Mumbai's Aarey Dairy Colony row has brought the environment vs development debate to centrestage. Delhi Metro has a few tips.

   
Delhi Metro

Delhi Metro now has a 377-km network | Twitter @DMRC

New Delhi: The Delhi Metro, with a network of 377 km, is inarguably one of India’s most efficient suburban rail systems, connecting areas on different ends of the national capital region (NCR). 

It’s also an asset to Delhi’s environment, offsetting carbon emissions to the tune of 36.2 lakh tonnes over the past 10 years.

Amid the ongoing Aarey Dairy Colony controversy, which brought Mumbaikars out in droves to protest against the felling of around 2,700 trees for a Mumbai Metro project, the Delhi Metro claims to have pulled off the project with careful planning that addresses multiple concerns associated with deforestation as well as other environment-related aspects.  


Also Read: Bombay HC allows Aarey felling: Was the urban tree activism based on hype and fear?


Deforestation, reforestation

Each time a tree is felled for the suburban railway network, the Metro authorities have to pay compensation to the Delhi Forest Department, which then carries out compensatory afforestation. 

A total of 10 saplings are planted for every tree cut, said a senior official of the Delhi Metro Rail Corporation (DMRC), a joint venture of the union territory administration and the central government.

According to DMRC data accessed by ThePrint, the Metro concessionaire planted over 5 lakh saplings to compensate for the 43,727 trees cut for the three phases of the network — that is 11 times.

These 43,727 trees were felled against an allowance for 56,307, but the DMRC amended its plans to avoid cutting 12,580 trees, officials said.

The trees planted, according to DMRC data, have sucked up 1.02 lakh tonnes of CO2 over the past 10 years and given out 1.07 lakh tonnes of oxygen. 

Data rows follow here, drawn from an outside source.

/-- The crux of Katona's proof: if `ℬ` is `k`-uniform, intersecting, `({i},{ℓ})`-compressed for every `i` in a set `s`
with `2k ≤ #s`, then `{B ∖ {ℓ} : B ∈ ℬ, ℓ ∈ B}` is intersecting. [cite: Katona1964, Theorem 1] -/
private theorem intersecting_image_erase_of_isCompressed {s : Finset α} {ℓ : α} {k : ℕ}
    {ℬ : Finset (Finset α)} (hk : (ℬ : Set (Finset α)).Sized k)
    (hI : (ℬ : Set (Finset α)).Intersecting)
    (hc : ∀ i ∈ s, UV.IsCompressed ({i} : Finset α) {ℓ} ℬ) (h2k : 2 * k ≤ #s) :
    ((((ℬ.filter fun b => ℓ ∈ b).image fun b => b.erase ℓ) : Finset (Finset α)) :
      Set (Finset α)).Intersecting := by
  intro a ha b hb hab
  obtain ⟨A, hA, rfl⟩ := mem_image.1 ha
  obtain ⟨B, hB, rfl⟩ := mem_image.1 hb
  obtain ⟨hAℬ, hAℓ⟩ := mem_filter.1 hA
  obtain ⟨hBℬ, hBℓ⟩ := mem_filter.1 hB
  have hcardU : #(A ∪ B) < #s := by -- `#(A ∪ B) = 2k - 1 < #s`
    have h1 : #(A ∪ B) + #(A ∩ B) = #A + #B := card_union_add_card_inter A B
    have h2 : 0 < #(A ∩ B) := card_pos.2 ⟨ℓ, mem_inter.2 ⟨hAℓ, hBℓ⟩⟩
    rw [hk hAℬ, hk hBℬ] at h1
    omega
  have hex : ∃ i ∈ s, i ∉ A ∪ B := by -- pick `i ∈ s` outside `A ∪ B`
    by_contra h
    push Not at h
    exact absurd (card_le_card (show s ⊆ A ∪ B from fun i hi => h i hi)) (not_le.2 hcardU)
  obtain ⟨i, hi, hiAB⟩ := hex
  rw [mem_union, not_or] at hiAB
  have hB' : UV.compress ({i} : Finset α) {ℓ} B ∈ ℬ := by -- the shift of `B` is in `ℬ` ...
    have := UV.compress_mem_compression (u := ({i} : Finset α)) (v := {ℓ}) hBℬ
    rwa [(hc i hi).eq] at this
  refine hI hAℬ hB' (disjoint_left.2 fun x hxA hxB' => ?_) -- ... and it is disjoint from `A`
  rcases (mem_compress_iff hBℓ hiAB.2).1 hxB' with ⟨hxB | rfl, hxℓ⟩
  · exact disjoint_left.1 hab (mem_erase.2 ⟨hxℓ, hxA⟩) (mem_erase.2 ⟨hxℓ, hxB⟩)
  · exact hiAB.1 hxA

/-! ### The local LYM inequality relative to a ground finset -/

/-- Local LYM inequality relative to a ground finset `s`: for a `k`-uniform family `𝒜 ⊆ 2^s`, `#𝒜 · k ≤ #∂𝒜 · (#s + 1 -
k)` (each member has `k` shadows; each shadow set has at most `#s - (k - 1)` members above it). [folklore] -/
private theorem card_mul_le_card_shadow_mul {s : Finset α} {k : ℕ} {𝒜 : Finset (Finset α)}
    (hs : ∀ a ∈ 𝒜, a ⊆ s) (hk : (𝒜 : Set (Finset α)).Sized k) :
    #𝒜 * k ≤ #(∂ 𝒜) * (#s + 1 - k) := by
  refine card_mul_le_card_mul (fun a e => e ⊆ a) (fun a ha => ?_) (fun e he => ?_)
  · have hsub : a.image (fun x => a.erase x) ⊆ (∂ 𝒜).bipartiteAbove (fun a e => e ⊆ a) a := by
      intro e he
      obtain ⟨x, hx, rfl⟩ := mem_image.1 he
      exact (mem_bipartiteAbove _).2 ⟨erase_mem_shadow ha hx, erase_subset x a⟩
    calc k = #a := (hk ha).symm
      _ = #(a.image fun x => a.erase x) := (card_image_of_injOn (erase_injOn a)).symm
      _ ≤ _ := card_le_card hsub
  · obtain ⟨a₀, ha₀, hea₀, hcard₀⟩ := mem_shadow_iff_exists_mem_card_add_one.1 he
    have hek : #e + 1 = k := by rw [← hcard₀, hk ha₀]
    have hes : e ⊆ s := hea₀.trans (hs a₀ ha₀)
    have hsub : 𝒜.bipartiteBelow (fun a e => e ⊆ a) e ⊆ (s \ e).image fun x => insert x e := by
      intro a ha
      obtain ⟨ha𝒜, hea⟩ := (mem_bipartiteBelow _).1 ha
      have hcard : #(a \ e) = 1 := by rw [card_sdiff_of_subset hea, hk ha𝒜]; omega
      obtain ⟨x, hx⟩ := card_eq_one.1 hcard
      have hxmem : x ∈ a \ e := hx ▸ mem_singleton_self x
      refine mem_image.2 ⟨x, mem_sdiff.2 ⟨hs a ha𝒜 (mem_sdiff.1 hxmem).1, (mem_sdiff.1 hxmem).2⟩, ?_⟩
      rw [insert_eq, ← hx, sdiff_union_of_subset hea]
    calc #(𝒜.bipartiteBelow (fun a e => e ⊆ a) e) ≤ #((s \ e).image fun x => insert x e) := card_le_card hsub
      _ ≤ #(s \ e) := card_image_le
      _ = #s - #e := card_sdiff_of_subset hes
      _ ≤ #s + 1 - k := by omega

/-! ### The induction -/

/-- Katona's theorem relative to a ground finset of size `n` (the induction statement). [cite: Katona1964, Theorem 1] -/
private theorem card_le_card_shadow_aux (n : ℕ) : ∀ (s : Finset α), #s = n →
    ∀ (k : ℕ) (𝒜 : Finset (Finset α)), (∀ a ∈ 𝒜, a ⊆ s) → (𝒜 : Set (Finset α)).Sized k →
      (𝒜 : Set (Finset α)).Intersecting → #𝒜 ≤ #(∂ 𝒜) := by
  induction n using Nat.strong_induction_on with
  | _ n ih =>
  intro s hsn k 𝒜 hs hk hI
  rcases 𝒜.eq_empty_or_nonempty with rfl | hne
  · simp
  have hk1 : 1 ≤ k := by -- members are nonempty, so `1 ≤ k`
    obtain ⟨a, ha⟩ := hne
    rw [← hk ha, Nat.one_le_iff_ne_zero, Ne, card_eq_zero]
    exact fun h => hI ha ha (h ▸ disjoint_bot_left)
  by_cases h2k : #s + 1 ≤ 2 * k
  · -- few points: local LYM
    have h' : #𝒜 * k ≤ #(∂ 𝒜) * k := (card_mul_le_card_shadow_mul hs hk).trans (Nat.mul_le_mul_left _ (by omega))
    exact Nat.le_of_mul_le_mul_right h' hk1
  · -- many points: shift, split along `ℓ`, induct
    have h2k' : 2 * k ≤ #s := by omega
    obtain ⟨ℓ, hℓ⟩ : s.Nonempty := card_pos.1 (by omega)
    obtain ⟨ℬ, hℬs, hℬcard, hℬk, hℬI, hℬsh, hℬc⟩ := exists_compressed s ℓ k _ 𝒜 le_rfl hs hk hI
    set ℬ₀ := ℬ.filter fun b => ℓ ∉ b with hℬ₀
    set ℬ₁ := (ℬ.filter fun b => ℓ ∈ b).image fun b => b.erase ℓ with hℬ₁
    have hlt : #(s.erase ℓ) < n := by
      rw [card_erase_of_mem hℓ, hsn]
      have : 0 < n := hsn ▸ card_pos.2 ⟨ℓ, hℓ⟩
      omega
    have hℬ₀s : ∀ b ∈ ℬ₀, b ⊆ s.erase ℓ := fun b hb x hx =>
      mem_erase.2 ⟨fun h => (mem_filter.1 hb).2 (h ▸ hx), hℬs b (mem_filter.1 hb).1 hx⟩
    have hℬ₁s : ∀ b ∈ ℬ₁, b ⊆ s.erase ℓ := fun b hb x hx => by
      obtain ⟨c, hc, rfl⟩ := mem_image.1 hb
      exact mem_erase.2 ⟨(mem_erase.1 hx).1, hℬs c (mem_filter.1 hc).1 (mem_erase.1 hx).2⟩
    have hℬ₀k : (ℬ₀ : Set (Finset α)).Sized k := fun b hb => hℬk (mem_filter.1 (show b ∈ ℬ₀ from hb)).1
    have hℬ₁k : (ℬ₁ : Set (Finset α)).Sized (k - 1) := by
      intro b hb
      obtain ⟨c, hc, rfl⟩ := mem_image.1 (show b ∈ ℬ₁ from hb)
      rw [card_erase_of_mem (mem_filter.1 hc).2, hℬk (mem_filter.1 hc).1]
    have hℬ₀I : (ℬ₀ : Set (Finset α)).Intersecting := hℬI.mono (coe_subset.2 (filter_subset _ _))
    have hℬ₁I : (ℬ₁ : Set (Finset α)).Intersecting := intersecting_image_erase_of_isCompressed hℬk hℬI hℬc h2k'
    have h0 : #ℬ₀ ≤ #(∂ ℬ₀) := ih _ hlt (s.erase ℓ) rfl k ℬ₀ hℬ₀s hℬ₀k hℬ₀I
    have h1 : #ℬ₁ ≤ #(∂ ℬ₁) := ih _ hlt (s.erase ℓ) rfl (k - 1) ℬ₁ hℬ₁s hℬ₁k hℬ₁I
    calc #𝒜 = #ℬ := hℬcard.symm
      _ = #ℬ₀ + #ℬ₁ := card_split ℬ ℓ
      _ ≤ #(∂ ℬ₀) + #(∂ ℬ₁) := add_le_add h0 h1
      _ ≤ #(∂ ℬ) := card_shadow_split ℬ ℓ
      _ ≤ #(∂ 𝒜) := hℬsh
import Summits.SmoothPoincare4.SmoothPoincare4.Theorems.CongruenceShadowsShadowApproximationEpiClassLivingstonDefs
import Literature.Topology.FourManifolds.HandlebodyGroupRealisation

/-!
# Stub `stub_handlebodyRealisation` of line `free-shadow-tsystem` for crux
`CongruenceShadows.ShadowApproximation` (item stmt-SmoothPoincare4-14595, route
route-SmoothPoincare4-CongruenceShadows) — handlebody realisation
`Stab_{Aut S}(N 0) ↠ Aut (S ⧸ N 0)`

Proves the registered stub **`stub_handlebodyRealisation`** verbatim: for every `m` and every
automorphism `θ` of `F = S ⧸ N 0` (`S = SurfaceGroup (3+3m)`, `N = s4Kernels.stabilizeIter m` the
standard `(3+3m; m+1)` kernel triple of `S⁴`, `F = π₁(H₀)` free of rank `3(m+1)`), there is an
automorphism `β` of `S` with `β(N 0) = N 0` inducing `θ` on the nose.

* §1 `stabilizeIter_zero_eq_cutKernel` — the standard kernel `N 0` is the CUT KERNEL
  `⟪a_{3j}, a_{3j+1}, b_{3j+2} : j ≤ m⟫` (`SurfaceGroup.cutKernel` of `i ↦ (i ≡ 2 mod 3)`, one
  generator per handle), by induction on `m` along `TrisectionKernels.stabilize_apply` /
  `stabSet`: the generators on the first `3+3n` handles push forward along `genIncl`, those of
  `s4Kernels 0 = ⟪a₀, a₁, b₂⟫` along `genShift`, and conversely every element of `stabSet` dies
  modulo the cut kernel because `genIncl`/`genShift` descend to the surface groups modulo it
  (`surfaceRelator_add_three`; the cut meets every new handle).
* §2 the stub, from the Literature theorem
  `SurfaceGroup.exists_mulEquiv_map_cutKernel_eq` (`HandlebodyGroupRealisation.lean`: Griffiths
  1964 / Zieschang 1964 — every automorphism of `S_g ⧸ ⟪cut system⟫` lifts to `Aut S_g`
  stabilising the kernel; proved there from Nielsen's generators of `Aut F_g` and explicit
  handle slides in `S_g`).
-/

noncomputable section

-- the prescribed namespace `Summit.<P>.<Sub>.…` duplicates `SmoothPoincare4` (P = Sub)
set_option linter.dupNamespace false

namespace Summit.SmoothPoincare4.SmoothPoincare4.Theorems.ShadowApproximation.FreeShadowTsystem

open Literature.Topology.FourManifolds Subgroup

/-! ## §1 The standard kernel `N 0` is a cut kernel -/

/-- `s4Kernels 0 = ⟪a₀, a₁, b₂⟫` is the cut kernel of the cut system `i ↦ (i ≡ 2 mod 3)` (kill `bᵢ`
on handle `2`, `aᵢ` on handles `0, 1`). [folklore] -/
theorem s4Kernels_zero_eq_cutKernel :
    s4Kernels 0 = SurfaceGroup.cutKernel (fun i : Fin 3 => decide ((i : ℕ) % 3 = 2)) := by
  show normalClosure {SurfaceGroup.a 0, SurfaceGroup.a 1, SurfaceGroup.b 2} = _
  unfold SurfaceGroup.cutKernel
  congr 1
  ext x
  simp only [Set.mem_insert_iff, Set.mem_singleton_iff, Set.mem_range]
  constructor
  · rintro (rfl | rfl | rfl)
    · exact ⟨0, rfl⟩
    · exact ⟨1, rfl⟩
    · exact ⟨2, rfl⟩
  · rintro ⟨i, rfl⟩
    fin_cases i
    · exact Or.inl rfl
    · exact Or.inr (Or.inl rfl)
    · exact Or.inr (Or.inr rfl)

/-- One stabilisation step: if `K 0` and `s4Kernels 0` are cut kernels, so is `K.stabilize 0`, for
the juxtaposed cut system. [folklore] -/
theorem stabilize_zero_eq_cutKernel {g : ℕ} (K : TrisectionKernels g) (c : Fin g → Bool)
    (c₃ : Fin 3 → Bool) (hK : K 0 = SurfaceGroup.cutKernel c)
    (h₃ : s4Kernels 0 = SurfaceGroup.cutKernel c₃) :
    K.stabilize 0 = SurfaceGroup.cutKernel (Fin.append c c₃) := by
  rw [TrisectionKernels.stabilize_apply, hK, h₃]
  -- the quotient by the target kernel and the two descended maps
  set N' := SurfaceGroup.cutKernel (Fin.append c c₃) with hN'
  let π' := QuotientGroup.mk' N'
  have hincl : ∀ j : Fin g,
      π' (PresentedGroup.of (Fin.castAdd 3 j, c j)) = 1 := fun j => by
    rw [QuotientGroup.mk'_apply, QuotientGroup.eq_one_iff]
    have := SurfaceGroup.of_mem_cutKernel (Fin.append c c₃) (Fin.castAdd 3 j)
    rwa [Fin.append_left] at this
  have hshift : ∀ j : Fin 3,
      π' (PresentedGroup.of (Fin.natAdd g j, c₃ j)) = 1 := fun j => by
    rw [QuotientGroup.mk'_apply, QuotientGroup.eq_one_iff]
    have := SurfaceGroup.of_mem_cutKernel (Fin.append c c₃) (Fin.natAdd g j)
    rwa [Fin.append_right] at this
  -- `genShift` kills `r₃` modulo `N'`
  have hΦ' : (π'.comp ((PresentedGroup.mk _).comp (genShift g))) (surfaceRelator 3) = 1 := by
    have : π'.comp ((PresentedGroup.mk _).comp (genShift g)) =
        FreeGroup.lift fun p : surfaceGen 3 =>
          π' (PresentedGroup.of (Fin.natAdd g p.1, p.2)) :=
      FreeGroup.ext_hom _ _ fun p => by simp [PresentedGroup.of]
    rw [this]
    refine SurfaceGroup.lift_surfaceRelator_eq_one_of_hits _ fun j => ?_
    cases hc : c₃ j
    · exact Or.inl (by simpa [hc] using hshift j)
    · exact Or.inr (by simpa [hc] using hshift j)
  -- `genIncl` kills `r_g` modulo `N'`
  have hΦ : (π'.comp ((PresentedGroup.mk _).comp (genIncl g))) (surfaceRelator g) = 1 := by
    have hrel : (PresentedGroup.mk ({surfaceRelator (g + 3)} : Set (FreeGroup (surfaceGen (g + 3))))
        (genIncl g (surfaceRelator g))) *
          PresentedGroup.mk _ (genShift g (surfaceRelator 3)) = 1 := by
      rw [← map_mul, ← surfaceRelator_add_three]
      exact PresentedGroup.one_of_mem (Set.mem_singleton _)
    rw [MonoidHom.comp_apply, MonoidHom.comp_apply, eq_inv_of_mul_eq_one_left hrel, map_inv,
      inv_eq_one]
    exact hΦ'
  apply le_antisymm
  · refine normalClosure_le_normal ?_
    rintro s (⟨x, hx, rfl⟩ | ⟨x, hx, rfl⟩)
    · -- first `g` handles
      let φ : SurfaceGroup g →* SurfaceGroup (g + 3) ⧸ N' :=
        presentedLift (π'.comp ((PresentedGroup.mk _).comp (genIncl g))) (by
          intro r hr
          rw [Set.mem_singleton_iff] at hr
          subst hr
          exact hΦ)
      have hker : SurfaceGroup.cutKernel c ≤ φ.ker := by
        refine normalClosure_le_normal ?_
        rintro _ ⟨j, rfl⟩
        show φ (PresentedGroup.of (j, c j)) = 1
        simpa [φ, PresentedGroup.of] using hincl j
      have := hker hx
      rw [MonoidHom.mem_ker, presentedLift_mk] at this
      simpa [π'] using this
    · -- last three handles
      let φ : SurfaceGroup 3 →* SurfaceGroup (g + 3) ⧸ N' :=
        presentedLift (π'.comp ((PresentedGroup.mk _).comp (genShift g))) (by
          intro r hr
          rw [Set.mem_singleton_iff] at hr
          subst hr
          exact hΦ')
      have hker : SurfaceGroup.cutKernel c₃ ≤ φ.ker := by
        refine normalClosure_le_normal ?_
        rintro _ ⟨j, rfl⟩
        show φ (PresentedGroup.of (j, c₃ j)) = 1
        simpa [φ, PresentedGroup.of] using hshift j
      have := hker hx
      rw [MonoidHom.mem_ker, presentedLift_mk] at this
      simpa [π'] using this
  · refine normalClosure_le_normal ?_
    rintro _ ⟨i, rfl⟩
    induction i using Fin.addCases with
    | left j =>
      simp only [Fin.append_left]
      refine subset_normalClosure (Or.inl ⟨FreeGroup.of (j, c j), ?_, by simp [PresentedGroup.of]⟩)
      exact SurfaceGroup.of_mem_cutKernel c j
    | right j =>
      simp only [Fin.append_right]
      refine subset_normalClosure (Or.inr ⟨FreeGroup.of (j, c₃ j), ?_, by simp [PresentedGroup.of]⟩)
      exact SurfaceGroup.of_mem_cutKernel c₃ j

/-- **The standard kernel `N 0 = s4Kernels.stabilizeIter m 0` is the cut kernel
`⟪a_{3j}, a_{3j+1}, b_{3j+2} : j ≤ m⟫** (the cut system of the first handlebody of the standard
trisection of `S⁴`: on handle `i` kill `bᵢ` if `i ≡ 2 (mod 3)` and `aᵢ` otherwise). [folklore] -/
theorem stabilizeIter_zero_eq_cutKernel (m : ℕ) :
    s4Kernels.stabilizeIter m 0 =
      SurfaceGroup.cutKernel (fun i : Fin (3 + 3 * m) => decide ((i : ℕ) % 3 = 2)) := by
  induction m with
  | zero => exact s4Kernels_zero_eq_cutKernel
  | succ n ih =>
    show (s4Kernels.stabilizeIter n).stabilize 0 =
      SurfaceGroup.cutKernel (fun i : Fin (3 + 3 * n + 3) => decide ((i : ℕ) % 3 = 2))
    rw [stabilize_zero_eq_cutKernel _ _ _ ih s4Kernels_zero_eq_cutKernel]
    congr 1
    funext i
    induction i using Fin.addCases with
    | left j => rw [Fin.append_left]; simp
    | right j =>
      rw [Fin.append_right]
      simp only [Fin.val_natAdd, decide_eq_decide]
      omega

/-! ## §2 The stub -/

/-- **Stub `stub_handlebodyRealisation` (handlebody realisation, Zieschang–Griffiths–Luft).**
Every automorphism `θ` of `F = S ⧸ N 0 = π₁(H₀)` is induced by an automorphism `β` of the surface
group `S = SurfaceGroup (3+3m)` with `β(N 0) = N 0`: `π ∘ β = θ ∘ π` on the nose.  From
`stabilizeIter_zero_eq_cutKernel` (`N 0` is a cut kernel) and the Literature theorem
`SurfaceGroup.exists_mulEquiv_map_cutKernel_eq` (lift Nielsen's generators of
`Aut F_{3(m+1)}` by inversions and handle slides of `S`, transport along the cut swap).
[cite: GriffithsHB1964Handlebody, main theorem] -/
theorem stub_handlebodyRealisation :
    ∀ (m : ℕ) (θ : (SurfaceGroup (3 + 3 * m) ⧸ s4Kernels.stabilizeIter m 0) ≃*
        (SurfaceGroup (3 + 3 * m) ⧸ s4Kernels.stabilizeIter m 0)),
      ∃ β : SurfaceGroup (3 + 3 * m) ≃* SurfaceGroup (3 + 3 * m),
        (s4Kernels.stabilizeIter m 0).map β.toMonoidHom = s4Kernels.stabilizeIter m 0 ∧
        ∀ s : SurfaceGroup (3 + 3 * m),
          QuotientGroup.mk' (s4Kernels.stabilizeIter m 0) (β s) =
            θ (QuotientGroup.mk' (s4Kernels.stabilizeIter m 0) s) :=
  fun m θ => SurfaceGroup.exists_mulEquiv_map_cutKernel_eq _ _ (stabilizeIter_zero_eq_cutKernel m) θ

end Summit.SmoothPoincare4.SmoothPoincare4.Theorems.ShadowApproximation.FreeShadowTsystem

end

Another 35 lakh tonnes of carbon emissions were offset through the use of clean alternatives like solar power and reducing commuters’ reliance on fossil fuels, the DMRC data stated. 

Officials of the DMRC environment section said they made a conscious effort to minimise environmental damage as they pushed forth with the Metro project.

For example, a depot at Khyber Pass, which caters to Yellow Line (between HUDA City Centre and Samaypur Badli), was built at a landfill site to avoid tree-felling. This required the DMRC to remove all the garbage from the site, and laying it with good earth for the tracks to be laid.

However, such measures could only be taken in areas where alignment was even minutely possible, DMRC spokesperson Anuj Dyal added. Areas where alignment was not possible, trees had to be felled, he said. 

‘Green buildings’

A DMRC official said all the stations being built under the ongoing Phase III have been designed as “green buildings” with specific provisions for conservation of energy and water, fewer emissions, and waste management.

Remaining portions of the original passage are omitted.